I'd already stayed up half the night and polished off about a half-liter of vodka with old Volodya Zuikov, the stable watchman, when I decided to leave the Siberian village of Tolstikhino. It was four in the morning, and I had a plane to catch in Krasnoyarsk at nine; besides, the optimal thieving hours had come and gone. The sky over the little muddy settlement was black, and the roads were quiet. The cows, asleep in the barn next door, were less than an hour away now from their morning milking. Nightly threat was giving way to daily routine.

It was the appropriate time to leave.

By Zuikov's standards, it had been a good night. There'd been none of the Wild West stuff he'd had to worry about lately, no cattle rustlers, no horse thieves... And free vodka. For an old collective farm hand these days, it doesn't get much better than that. In fact, as he waved goodbye, Volodya looked almost sorry to see me go.

"Have a safe trip back," he said, then added. "Good night, dear Steve!" As I got in the car, my driver laughed. "You should have stayed a few more minutes," he said. "You could have been Charlie. Hell, by morning, you'd have been Vanya."

The Tolstikhino farm had lost four horses to thieves a few nights before, on May 8th, but the villagers didn't blame Zuikov, who goes by the nickname "Volodya Zatilok", or Volodya "Brainpan". They know Volodya drinks heavily to combat the cold weather-- an obvious handicap to any crime-prevention strategy-- and also that the shed where he keeps his watch has no windows. People in Tolstikhino are quick to point out that it doesn't take a fancy engineer from the neighboring 19,000-person metropolis of Uyar, or even from the illustrious regional capital of Krasnoyarsk, to realize that it's hard to spot a thief if your shed has no windows. If you have windows, the local logic goes, you can look out; but there weren't any windows in Volodya's shed, so he couldn't, so to speak, look out.
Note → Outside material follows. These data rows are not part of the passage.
import Summits.CriticalPhenomena.Ising3DConformalLimit.Theorems.HyperoctahedralRPExistsScaleCovariantLimitFoldedCurrentDefs
import Summits.CriticalPhenomena.Ising3DConformalLimit.Theorems.HyperoctahedralRPExistsScaleCovariantLimitFunnelDoublingIffAxisRate
import Literature.Probability.LatticeModels.BoxTwoPointTransfer
import Literature.Probability.LatticeModels.CriticalTwoPointBounds
import HarnessLib

/-!
# Line `folded-current-repulsion` (crux `ExistsScaleCovariantLimit`, stmt-CriticalPhenomena-1981): the engine is EXACTLY item 6150

Lead `prover-line-stmt-CriticalPhenomena-1981-c11-0`. Given Aizenman's folded random-current identity on the boxes
(`FoldedIdentity`, stub F1 of the registered skeleton `Cruxes/ExistsScaleCovariantLimit/Lines/folded_current_repulsion.lean`),
the line's load-bearing statement `WallRepulsion` (F2: the folded critical current sourced at `−(k+1)e₀, −e₀` avoids the
mirror plane `{x₀ = 0}` with probability `≤ A/k` in every large box) is EQUIVALENT to item 6150
`MirrorHoelderCompactness.TwoPointDoubling` (all-scale axis doubling of the critical two-point function), through the
log-free axial gradient bound of Aizenman–Duminil-Copin 2021, Remark 5.10 (`Funnel.twoPointDoubling_iff_axisGradientRate`,
p132478):

* `axisGradientRate_of_wallRepulsion` : `FoldedIdentity → WallRepulsion → AxisGradientRate` (thermodynamic limit of the
  identity: `foldHitProb L β_c x y → g(k+2)/g(k)`, and `g(k+2) ≤ g(k+1)` by Messager–Miracle-Solé);
* `wallRepulsion_of_axisGradientRate` : `FoldedIdentity → AxisGradientRate → WallRepulsion` (two steps of the rate give
  `1 − g(k+2)/g(k) ≤ 2A/k`, and the box ratios converge to it);
* `wallRepulsion_iff_twoPointDoubling_of_foldedIdentity` : `FoldedIdentity → (WallRepulsion ↔ TwoPointDoubling)` — the
  registered sub-goal: F2 is neither a strengthening nor a weakening of the literature's open estimate, but the same
  number written as the probability of one decreasing geometric event of one sourced current of the nearest-neighbour model.

References: M. Aizenman, *Geometric analysis of Ising models, Part III*, Math. Phys. Anal. Geom. 28 (2025) 32, Thm 14.2 and §15;
M. Aizenman, H. Duminil-Copin, Ann. Math. 194 (2021), Remark 5.10; A. Messager, S. Miracle-Solé, J. Stat. Phys. 17 (1977).
-/

noncomputable section

open Filter Topology Finset
open scoped BigOperators symmDiff
open Literature.Probability.LatticeModels
open Summit.CriticalPhenomena.Ising3DConformalLimit.Theses
open Classical

namespace Summit.CriticalPhenomena.Ising3DConformalLimit.Cruxes.ExistsScaleCovariantLimit.FoldedCurrentRepulsion

/-! ## Elementary lattice arithmetic -/

/-- `(−e₀) − (−(k+1)e₀) = k e₀`. [folklore] -/
theorem near_sub_far (k : ℕ) :
    (Pi.single 0 (-1 : ℤ) : Site 3) - Pi.single 0 (-((k : ℤ) + 1)) = Pi.single 0 (k : ℤ) := by
  rw [← Pi.single_sub]; congr 1; ring

/-- `e₀ − (−(k+1)e₀) = (k+2) e₀`. [folklore] -/
theorem mirror_sub_far (k : ℕ) :
    (Pi.single 0 (1 : ℤ) : Site 3) - Pi.single 0 (-((k : ℤ) + 1)) = Pi.single 0 ((k + 1 + 1 : ℕ) : ℤ) := by
  rw [← Pi.single_sub]; congr 1; push_cast; ring

/-- The far source `−(k+1)e₀` lies strictly on the negative side. [folklore] -/
theorem far_apply_zero_neg (k : ℕ) : (Pi.single 0 (-((k : ℤ) + 1)) : Site 3) 0 < 0 := by
  simp; omega

/-- The near source `−e₀` lies strictly on the negative side. [folklore] -/
theorem near_apply_zero_neg : (Pi.single 0 (-1 : ℤ) : Site 3) 0 < 0 := by simp

/-! ## The thermodynamic limit of the folded identity -/

/-- **Box ratios.** Under `FoldedIdentity`, eventually in `L` the folded hitting probability at `β_c` with sources
`x = −(k+1)e₀`, `y = −e₀` IS the ratio of box correlations `⟨σ_xσ_{e₀}⟩^∅_{Λ_L} / ⟨σ_xσ_{−e₀}⟩^∅_{Λ_L}`
(the denominator is eventually positive: it tends to `g(k) > 0`). [folklore] -/
theorem eventually_foldHitProb_eq_ratio (h1 : FoldedIdentity) (k : ℕ) :
    ∀ᶠ L : ℕ in atTop,
      0 < isingTwoPoint (zdGraph 3) (box 3 L) (criticalBeta 3) 0 .free (Pi.single 0 (-((k : ℤ) + 1))) (Pi.single 0 (-1)) ∧
      foldHitProb L (criticalBeta 3) (Pi.single 0 (-((k : ℤ) + 1))) (Pi.single 0 (-1)) =
        isingTwoPoint (zdGraph 3) (box 3 L) (criticalBeta 3) 0 .free (Pi.single 0 (-((k : ℤ) + 1))) (Pi.single 0 1) /
          isingTwoPoint (zdGraph 3) (box 3 L) (criticalBeta 3) 0 .free (Pi.single 0 (-((k : ℤ) + 1))) (Pi.single 0 (-1)) := by
  have hβ : 0 ≤ criticalBeta 3 := criticalBeta_nonneg 3
  have hu := tendsto_isingTwoPoint_box_sub (d := 3) hβ (Pi.single 0 (-((k : ℤ) + 1))) (Pi.single 0 (-1))
  have hfree : ∀ x : Site 3, twoPointFree 3 (criticalBeta 3) x = criticalTwoPoint 3 x := fun x =>
    (twoPointPlus_criticalBeta_eq_twoPointFree_holds (d := 3) le_rfl x).symm
  rw [hfree, near_sub_far] at hu
  have hgk : 0 < criticalTwoPoint 3 (Pi.single 0 (k : ℤ)) := Funnel.criticalTwoPoint_axis_pos 0 k
  have hupos : ∀ᶠ L : ℕ in atTop,
      0 < isingTwoPoint (zdGraph 3) (box 3 L) (criticalBeta 3) 0 .free (Pi.single 0 (-((k : ℤ) + 1))) (Pi.single 0 (-1)) :=
    hu.eventually (lt_mem_nhds hgk)
  filter_upwards [eventually_mem_box (d := 3) (Pi.single 0 (-((k : ℤ) + 1))),
    eventually_mem_box (d := 3) (Pi.single 0 (-1 : ℤ)), hupos] with L ha hb hpos
  have hid := h1 L (criticalBeta 3) hβ _ _ ha hb (far_apply_zero_neg k) near_apply_zero_neg
  rw [mirror_neg_e0] at hid
  refine ⟨hpos, ?_⟩
  rw [hid]; field_simp

/-- **The folded hitting probability converges to the axis ratio**: under `FoldedIdentity`,
`P^{xy}_{Λ_L,β_c}[y ⟷ 𝕏] → g(k+2)/g(k)` as `L → ∞` (`x = −(k+1)e₀`, `y = −e₀`; box limit of free pair correlations,
`⟨·⟩^∅_{β_c} = ⟨·⟩⁺_{β_c}` on `ℤ³`). [folklore] -/
theorem tendsto_foldHitProb (h1 : FoldedIdentity) (k : ℕ) :
    Tendsto (fun L : ℕ => foldHitProb L (criticalBeta 3) (Pi.single 0 (-((k : ℤ) + 1))) (Pi.single 0 (-1))) atTop
      (𝓝 (criticalTwoPoint 3 (Pi.single 0 ((k + 1 + 1 : ℕ) : ℤ)) / criticalTwoPoint 3 (Pi.single 0 (k : ℤ)))) := by
  have hβ : 0 ≤ criticalBeta 3 := criticalBeta_nonneg 3
  have hu := tendsto_isingTwoPoint_box_sub (d := 3) hβ (Pi.single 0 (-((k : ℤ) + 1))) (Pi.single 0 (-1))
  have hv := tendsto_isingTwoPoint_box_sub (d := 3) hβ (Pi.single 0 (-((k : ℤ) + 1))) (Pi.single 0 1)
  have hfree : ∀ x : Site 3, twoPointFree 3 (criticalBeta 3) x = criticalTwoPoint 3 x := fun x =>
    (twoPointPlus_criticalBeta_eq_twoPointFree_holds (d := 3) le_rfl x).symm
  rw [hfree, near_sub_far] at hu
  rw [hfree, mirror_sub_far] at hv
  have hgk : 0 < criticalTwoPoint 3 (Pi.single 0 (k : ℤ)) := Funnel.criticalTwoPoint_axis_pos 0 k
  refine (hv.div hu hgk.ne').congr' ?_
  filter_upwards [eventually_foldHitProb_eq_ratio h1 k] with L hL
  exact hL.2.symm

/-- **F1 ∧ F2 ⟹ the axial gradient rate** (ADC21 Remark 5.10's log-free bound): pass to the limit in
`1 − foldHitProb L ≤ A/k` and use `g(k+2) ≤ g(k+1)` (`Funnel.criticalTwoPoint_axis_antitone`, Messager–Miracle-Solé). -/
theorem axisGradientRate_of_wallRepulsion (h1 : FoldedIdentity) (h2 : WallRepulsion) : AxisGradientRate := by
  obtain ⟨A, hA⟩ := h2
  refine ⟨A, fun k hk => ?_⟩
  have hgk : 0 < criticalTwoPoint 3 (Pi.single 0 (k : ℤ)) := Funnel.criticalTwoPoint_axis_pos 0 k
  -- the limit inequality `1 − g(k+2)/g(k) ≤ A/k`
  have hlim : 1 - criticalTwoPoint 3 (Pi.single 0 ((k + 1 + 1 : ℕ) : ℤ)) / criticalTwoPoint 3 (Pi.single 0 (k : ℤ)) ≤
      A / k :=
    le_of_tendsto (tendsto_const_nhds.sub (tendsto_foldHitProb h1 k)) (hA k hk)
  have hmono : criticalTwoPoint 3 (Pi.single 0 ((k + 1 + 1 : ℕ) : ℤ)) ≤ criticalTwoPoint 3 (Pi.single 0 ((k + 1 : ℕ) : ℤ)) :=
    Funnel.criticalTwoPoint_axis_antitone 0 (Nat.le_succ (k + 1))
  have h1' : 1 - criticalTwoPoint 3 (Pi.single 0 ((k + 1 + 1 : ℕ) : ℤ)) / criticalTwoPoint 3 (Pi.single 0 (k : ℤ)) =
      (criticalTwoPoint 3 (Pi.single 0 (k : ℤ)) - criticalTwoPoint 3 (Pi.single 0 ((k + 1 + 1 : ℕ) : ℤ))) /
        criticalTwoPoint 3 (Pi.single 0 (k : ℤ)) := by
    field_simp
  rw [h1'] at hlim
  have h2' : criticalTwoPoint 3 (Pi.single 0 (k : ℤ)) - criticalTwoPoint 3 (Pi.single 0 ((k + 1 + 1 : ℕ) : ℤ)) ≤
      A / k * criticalTwoPoint 3 (Pi.single 0 (k : ℤ)) := (div_le_iff₀ hgk).1 hlim
  calc criticalTwoPoint 3 (Pi.single 0 (k : ℤ)) - criticalTwoPoint 3 (Pi.single 0 ((k + 1 : ℕ) : ℤ))
      ≤ criticalTwoPoint 3 (Pi.single 0 (k : ℤ)) - criticalTwoPoint 3 (Pi.single 0 ((k + 1 + 1 : ℕ) : ℤ)) := by
        linarith [hmono]
    _ ≤ A / k * criticalTwoPoint 3 (Pi.single 0 (k : ℤ)) := h2'
    _ = A * criticalTwoPoint 3 (Pi.single 0 (k : ℤ)) / k := by ring

/-- **F1 ∧ (the axial gradient rate) ⟹ F2**: two steps of the rate give `g(k) − g(k+2) ≤ 2A·g(k)/k` (using
`g(k+1) ≤ g(k)` and `1/(k+1) ≤ 1/k`), i.e. `1 − g(k+2)/g(k) ≤ 2A/k < (2A+1)/k`, and the folded hitting probabilities of
the boxes converge to `g(k+2)/g(k)`, so eventually `1 − foldHitProb L ≤ (2A+1)/k`. -/
theorem wallRepulsion_of_axisGradientRate (h1 : FoldedIdentity) (hR : AxisGradientRate) : WallRepulsion := by
  obtain ⟨A, hA⟩ := hR
  have hA0 : 0 ≤ A := by
    -- the rate at `k = 1` with `g(1) − g(2) ≥ 0` and `g(1) > 0`
    have h := hA 1 le_rfl
    have hg1 : 0 < criticalTwoPoint 3 (Pi.single 0 ((1 : ℕ) : ℤ)) := Funnel.criticalTwoPoint_axis_pos 0 1
    have hmono : criticalTwoPoint 3 (Pi.single 0 ((1 + 1 : ℕ) : ℤ)) ≤ criticalTwoPoint 3 (Pi.single 0 ((1 : ℕ) : ℤ)) :=
      Funnel.criticalTwoPoint_axis_antitone 0 (Nat.le_succ 1)
    have : 0 ≤ A * criticalTwoPoint 3 (Pi.single 0 ((1 : ℕ) : ℤ)) / (1 : ℕ) := le_trans (by linarith) h
    simp only [Nat.cast_one, div_one] at this
    exact nonneg_of_mul_nonneg_left this hg1
  refine ⟨2 * A + 1, fun k hk => ?_⟩
  have hkpos : (0 : ℝ) < k := by exact_mod_cast hk
  set g : ℕ → ℝ := fun m => criticalTwoPoint 3 (Pi.single 0 (m : ℤ)) with hg
  have hgk : 0 < g k := Funnel.criticalTwoPoint_axis_pos 0 k
  -- two steps of the rate
  have hstep1 : g k - g (k + 1) ≤ A * g k / k := hA k hk
  have hstep2 : g (k + 1) - g (k + 1 + 1) ≤ A * g (k + 1) / (k + 1 : ℕ) := hA (k + 1) (by omega)
  have hgk1 : g (k + 1) ≤ g k := Funnel.criticalTwoPoint_axis_antitone 0 (Nat.le_succ k)
  have hgk1' : 0 ≤ g (k + 1) := (Funnel.criticalTwoPoint_axis_pos 0 (k + 1)).le
  have hstep2' : g (k + 1) - g (k + 1 + 1) ≤ A * g k / k := by
    refine hstep2.trans ?_
    rw [div_le_div_iff₀ (by positivity) hkpos]
    have : A * g (k + 1) * (k : ℝ) ≤ A * g k * (k : ℝ) := by
      have := mul_le_mul_of_nonneg_left hgk1 hA0
      exact mul_le_mul_of_nonneg_right this hkpos.le
    refine this.trans ?_
    have hAg : 0 ≤ A * g k := mul_nonneg hA0 hgk.le
    push_cast
    nlinarith
  have htwo : g k - g (k + 1 + 1) ≤ 2 * A * g k / k := by
    have := add_le_add hstep1 hstep2'
    have e1 : g k - g (k + 1) + (g (k + 1) - g (k + 1 + 1)) = g k - g (k + 1 + 1) := by ring
    have e2 : A * g k / ↑k + A * g k / ↑k = 2 * A * g k / k := by ring
    rw [e1, e2] at this
    exact this
  have hlimval : 1 - g (k + 1 + 1) / g k ≤ 2 * A / k := by
    rw [show 1 - g (k + 1 + 1) / g k = (g k - g (k + 1 + 1)) / g k by field_simp]
    rw [div_le_iff₀ hgk]
    calc g k - g (k + 1 + 1) ≤ 2 * A * g k / k := htwo
      _ = 2 * A / k * g k := by ring
  have hlt : 1 - g (k + 1 + 1) / g k < (2 * A + 1) / k := by
    refine hlimval.trans_lt ?_
    rw [div_lt_div_iff_of_pos_right hkpos]
    linarith
  -- the box ratios converge to `g(k+2)/g(k)`
  have hconv := tendsto_const_nhds (x := (1 : ℝ)) |>.sub (tendsto_foldHitProb h1 k)
  have hev := hconv.eventually (gt_mem_nhds hlt)
  filter_upwards [hev] with L hL
  exact hL.le

/-- **Registered sub-goal of the line: given F1, the engine F2 is EXACTLY item 6150.**
`FoldedIdentity → (WallRepulsion ↔ MirrorHoelderCompactness.TwoPointDoubling)`, through
`Funnel.twoPointDoubling_iff_axisGradientRate` (p132478: 6150 ⟺ ADC21 Remark 5.10's log-free axial gradient bound). -/
theorem wallRepulsion_iff_twoPointDoubling_of_foldedIdentity :
    FoldedIdentity → (WallRepulsion ↔ MirrorHoelderCompactness.TwoPointDoubling) := by
  intro h1
  constructor
  · intro h2
    exact Funnel.twoPointDoubling_iff_axisGradientRate.2 (axisGradientRate_of_wallRepulsion h1 h2)
  · intro hD
    exact wallRepulsion_of_axisGradientRate h1 (Funnel.twoPointDoubling_iff_axisGradientRate.1 hD)

/-- **First milestone of the line, by name:** F1 ∧ F2 ⟹ item 6150 `MirrorHoelderCompactness.TwoPointDoubling`. -/
theorem twoPointDoubling_of_wallRepulsion (h1 : FoldedIdentity) (h2 : WallRepulsion) :
    MirrorHoelderCompactness.TwoPointDoubling :=
  (wallRepulsion_iff_twoPointDoubling_of_foldedIdentity h1).1 h2

end Summit.CriticalPhenomena.Ising3DConformalLimit.Cruxes.ExistsScaleCovariantLimit.FoldedCurrentRepulsion

end
/-!
# T1 in the zonal sector `ℓ = 0`, I: the exact Euler–Volterra defect of the zonal profile and round 1 of the
# bootstrap (helper `t12_zonal_round1` of the line `birth`, crux `TwoClocks.EquilibriumFastWindowLD`,
# stmt-AtomisticToContinuum-14440; §5 ASSEMBLY, sector `ℓ = 0`, of the registered analytic sub-goal
# `t12_logLinearPreimage_and_dipoleModulus`)

Item T1 of the sub-goal asks that the orthogonal Chapman–Enskog pre-image `ψ₀ = L⁻¹g` of admissible
quadratic data (`|g| ≤ C_g(1+|v|²)`, `g ⊥_M` the collision invariants) be, after the shift by the energy
invariant `-q(|v|² - 3)`, of size `O(C_g(1+|v|) log)` uniformly in the support radius. In the zonal sector this
is the statement `Π₀ψ₀ = q|v|² + O(C_g(1+|v|))`, `|q| ≲ C_g`, and every ingredient is in the tree: the exact
sector equation `ν f = K₂f - K₁f - Π₀g` for `f := Π₀ψ₀` (`sectorEquation_zonalAvg`, `…T12SectorEquations`),
the a-priori class `|ψ₀| ≤ C C_g(1+|v|²)(1+log(1+|v|²))` (`t12_logQuadraticPreimage_of_quadraticData`), the
far-field gain comparisons on radial functions (`abs_gainTerm_radial_sub_lorentzGain_le_quadLog/…logLinear`,
`…T12GainRadialGrowthB`), the Lorentz action `lorentzGain (F∘‖·‖)(se) = (4π/s)∫₀ˢ tF` (`lorentzGain_radial`),
the loss asymptotics `|K₁f| ≤ π/(2|v|)∫|w|²|f| dM` for `f ⊥_M 1, v` (`abs_lossTerm_le_of_orthogonal`), the rate
`πs ≤ ν ≤ π(s + 3/(2s))` (`t12_collisionFrequency_le_pi`), the energy identity `K₂|·|² - K₁|·|² = ν|v|²`
(`…T12EnergyAction`) and the Euler–Volterra lemmas with growing defects (`…T12EulerGrowth`). This file and its
sibling `…T12ZonalT1B` do the bookkeeping, for a general continuous PROFILE `F` (`f = F ∘ ‖·‖`) of the
quadratic-log class satisfying the zonal equation along a ray `s ↦ s e`:

* real-variable comparisons of the three weights `(1+s²)(1+log(1+s²))`, `(1+s)(1+log(1+s))`, `1+s`;
* `abs_lossTerm_le_of_quartic` — (e-K₁) on the zonal class: `|K₁u(v)| ≤ π/(2|v|)·m J₆`, `J₆ = ∫(1+|w|)⁶dM`,
  for `|u| ≤ m(1+|·|)⁴`, `u ⊥_M` the invariants;
* `abs_zonalEulerDefect_le` — the EXACT Euler–Volterra form: with `δ(s) := (4/s²)∫₀ˢ tF - F(s)` (so that
  `F = (4/s²)∫₀ˢtF - δ` identically), the sector equation gives
  `πs δ(s) = (lorentz - K₂)(F∘‖·‖)(se) + K₁(F∘‖·‖)(se) + G(s) + (ν(se) - πs)F(s)`;
* `abs_zonalEulerDefect_le_linLog` — ROUND 1 defect: in the quadratic-log class (constant `m`) with data
  `|G| ≤ C_g(1+s²)`, `|δ(s)| ≤ Γ₁(1+s)(1+log(1+s))` on `[1, ∞)`, `Γ₁ = (5638 + J₆)m + C_g`;
* the registered **`t12_zonal_round1`** — `t12_euler_zonal_linLogGrowth` (`a = 0`, `s₀ = 1`) then gives `q₁`,
  `|q₁| ≤ 16m + 32Γ₁`, with the GLOBAL lin-log remainder `|F(t) - q₁t²| ≤ (9Γ₁ + 4m + |q₁|)(1+t)(1+log(1+t))`.

Round 2 (peeling off `q₁s²` exactly by the energy identity, a LINEAR defect, `euler_zonal_powGrowth` with
`p = 1`) and the packaging for `ψ₀` are in `…T12ZonalT1B` (`t12_zonal_T1`). All constants are absolute
(generous numerics, the finite Gaussian moment `J₆`). [folklore] (Grad 1963 §4; Cercignani–Illner–Pulvirenti
1994 §7.2; the corrector-growth plan of the line `birth`, §5.)
-/

noncomputable section

open MeasureTheory ProbabilityTheory Real Set Filter Metric
open scoped ENNReal BigOperators InnerProductSpace

namespace Summit.AtomisticToContinuum.HydrodynamicLimit.Theorems.ClampedCorrectorBirth

open Literature.Analysis.FluidPDE Literature.MathematicalPhysics.KineticTheory
open Literature.Analysis.UnboundedOperators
Thirdly, and most importantly, old Volodya Zatilok was unarmed on the night of May 8. In fact, neither Volodya nor any of the watchmen on the farm are ever armed, which is why horse and pig thieves, cattle rustlers and calf-snatchers and have been descending on Tolstikhino at will on a weekly if not daily basis for over a year and a half now. It is a cynical and one-sided feeding frenzy to warm the heart of the hardest Social Darwinist: on the one hand, mechanized brigades of young out-of-towners are leading the livestock away through forests and swamps with KamAZ trucks and even motorcycles-- while on the other hand, a half-cocked and eccentric community of amiable Gogolian peasants scratches its collective head, and waits patiently for the day when the disappearance of its last head of cattle announces its final exit from the pages of Russian history.

In better days, Tolstikhino and its 3,000-odd residents were a collective farm, growing grain for sale around the Soviet Union and raising cattle for delivery to the big slaughterhouse in neighboring Uyar. Those dull and severe times are now known as the good old days, and they ended in 1992, when the Agriculture Ministry disowned the place and dumped it into the hands of the Railroad Ministry. It then became a so-called "transsovkhoz", raising food for railway workers and railway restaurants.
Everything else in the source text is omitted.